Of the Withdrawal Agreement, the Association of the British Pharmaceutical Industry (ABPI) called it an “important step towards securing a Brexit deal.”
However, they also recognize that the Withdrawal Agreement only really covers the transition period, meaning it’s not a long-term fix or anything really like negotiated contracts. For the pharma industry, at least, it does mean the drug companies will be able to continue to supply medicines to patients without delay or disruption when the Brexit occurs in March … hopefully.
And although the ABPI was being diplomatic, others in the industry are not as pleased. Richard Greville, the Welsh branch director of the ABPI called the current deadlock a “challenge.”
Pharma Phorum noted that pharmaceutical companies are vulnerable to any changes enforced by Brexit because they are currently regulated by the EMA. “This is likely to change after Brexit, with a worst-case scenario being the UK regulator taking on all the work previously done by the EMA,” the Phorum wrote.
And in that situation, pharmaceutical companies would have to negotiate new drugs in the EU and separately in the UK, as well as dealing with any trade restrictions that could come out of a no-deal scenario. Greville argues that this could lead to extra costs and delays in getting drugs to patients in Wales.
“Because of the global nature of the industry, the supply, the frictionless movement of goods is absolutely critical,” Greville told Pharma Phorum, “because some medicines are manufactured in the UK, some medicines are manufactured in the EU and some medicines are manufactured in the rest of the world.”
Greville noted that some companies are spending as much as 100 million pounds to prepare for Brexit. “It would be a great pity if it was entirely wasted but perhaps, more importantly, the waste would have been best spent in developing and creating new medicines, which would have been of far greater use to patients across the world.”
And it’s not as if stockpiling drugs will solve all the problems. Reuters notes that smaller biopharma companies may not have the cash to build up significant extra supplies, and some specialist drugs and biologics have short shelf lives.
So pharma companies are spending millions of dollars (or pounds and euros) on stockpiling drug supplies, hoping that the EU and UK will work out and approve a realistic approach.

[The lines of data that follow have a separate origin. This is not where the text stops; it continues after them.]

import Mathlib
import HarnessLib

/-!
# `CurvatureKernelBound` — tempered renormalisations are sub-exponential along a subsequence
# (support for stmt-QuantumFields-11687, line `coupling-trichotomy`, stub `TemperedSubsequence`)

Crux `stmt-QuantumFields-11687` (`PencilRigidity.CurvatureKernelBound`), line `coupling-trichotomy`, stub
`TemperedSubsequence`.

`a k > 0` are lattice spacings tending to `0`, `c k` the multiplicative renormalisation of the plaquette field along a
scaling scheme. "Tempered" means: frequently `c_k² e^{−δ₀/a_k} ≤ 1`. Along the strictly increasing extraction `φ` of
these indices (`Filter.extraction_of_frequently_atTop`), for every `δ > δ₀`,
`c² e^{−δ/a} = (c² e^{−δ₀/a}) · e^{−(δ−δ₀)/a} ≤ e^{−(δ−δ₀)/a} → 0`, because `a ∘ φ → 0⁺`. [folklore]
-/

namespace Summit.QuantumFields.YangMills.Theorems.CurvatureKernel

open Filter
open scoped Topology

/-- If `a_k → 0⁺` then `e^{−ε/a_k} → 0` for every `ε > 0`. [folklore] -/
theorem tendsto_exp_neg_div_tempered {a : ℕ → ℝ} (ha0 : ∀ k, 0 < a k) (ha : Tendsto a atTop (𝓝 0))
    {ε : ℝ} (hε : 0 < ε) : Tendsto (fun k => Real.exp (-(ε / a k))) atTop (𝓝 0) := by
  have hinv : Tendsto (fun k => (a k)⁻¹) atTop atTop :=
    (tendsto_nhdsWithin_iff.2 ⟨ha, Eventually.of_forall fun k => ha0 k⟩).inv_tendsto_nhdsGT_zero
  refine (Real.tendsto_exp_neg_atTop_nhds_zero.comp (hinv.const_mul_atTop hε)).congr fun k => ?_
  simp only [Function.comp_apply, div_eq_mul_inv]

/-- Pointwise splitting bound: if `c² e^{−δ₀/x} ≤ 1` then `c² e^{−δ/x} ≤ e^{−(δ−δ₀)/x}`. [folklore] -/
theorem sq_mul_exp_neg_div_le_tempered {c x δ₀ δ : ℝ} (h : c ^ 2 * Real.exp (-(δ₀ / x)) ≤ 1) :
    c ^ 2 * Real.exp (-(δ / x)) ≤ Real.exp (-((δ - δ₀) / x)) := by
  have hsplit : Real.exp (-(δ / x)) = Real.exp (-(δ₀ / x)) * Real.exp (-((δ - δ₀) / x)) := by
    rw [← Real.exp_add]
    congr 1
    ring
  calc c ^ 2 * Real.exp (-(δ / x))
      = (c ^ 2 * Real.exp (-(δ₀ / x))) * Real.exp (-((δ - δ₀) / x)) := by rw [hsplit, mul_assoc]
    _ ≤ 1 * Real.exp (-((δ - δ₀) / x)) := mul_le_mul_of_nonneg_right h (Real.exp_pos _).le
    _ = Real.exp (-((δ - δ₀) / x)) := one_mul _

/-- **Stub `TemperedSubsequence`** (registered signature verbatim). If the lattice spacings `a_k > 0` tend to `0` and the
renormalisation is tempered at rate `δ₀` — frequently `c_k² e^{−δ₀/a_k} ≤ 1` — then along a strictly increasing
subsequence `φ` one has `c_{φ k}² e^{−δ/a_{φ k}} → 0` for EVERY `δ > δ₀`. [folklore] -/
theorem TemperedSubsequence : ∀ (a c : ℕ → ℝ), (∀ k, 0 < a k) → Filter.Tendsto a Filter.atTop (nhds 0) → ∀ δ₀ : ℝ, (∃ᶠ k in Filter.atTop, c k ^ 2 * Real.exp (-(δ₀ / a k)) ≤ 1) → ∃ φ : ℕ → ℕ, StrictMono φ ∧ ∀ δ : ℝ, δ₀ < δ → Filter.Tendsto (fun k : ℕ => c (φ k) ^ 2 * Real.exp (-(δ / a (φ k)))) Filter.atTop (nhds 0) := by
  intro a c ha0 ha δ₀ hfreq
  obtain ⟨φ, hφ, hle⟩ := Filter.extraction_of_frequently_atTop hfreq
  refine ⟨φ, hφ, fun δ hδ => ?_⟩
  have haφ : Tendsto (fun k => a (φ k)) atTop (𝓝 0) := ha.comp hφ.tendsto_atTop
  have hg : Tendsto (fun k => Real.exp (-((δ - δ₀) / a (φ k)))) atTop (𝓝 0) :=
    tendsto_exp_neg_div_tempered (a := fun k => a (φ k)) (fun k => ha0 (φ k)) haφ (sub_pos.2 hδ)
  exact squeeze_zero (fun k => by positivity) (fun k => sq_mul_exp_neg_div_le_tempered (hle k)) hg

end Summit.QuantumFields.YangMills.Theorems.CurvatureKernel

Pharma Times writes, “For AstraZeneca, that means increasing its drug stockpiles by around 20 percent, as well as setting up parallel testing, licensing and supply systems in the UK and the EU. GSK (GlaxoSmithKline) is making similar preparations, as are Sanofi and Novartis. Smaller UK companies, which do not already have an EU office, face the unwelcome choice between setting one up or finding a willing EU partner. The costs of this work are considerable: AstraZeneca says it is spending $40 million on the stockpiling alone, while GSK and Pfizer reckon the total cost at up to $100 million.”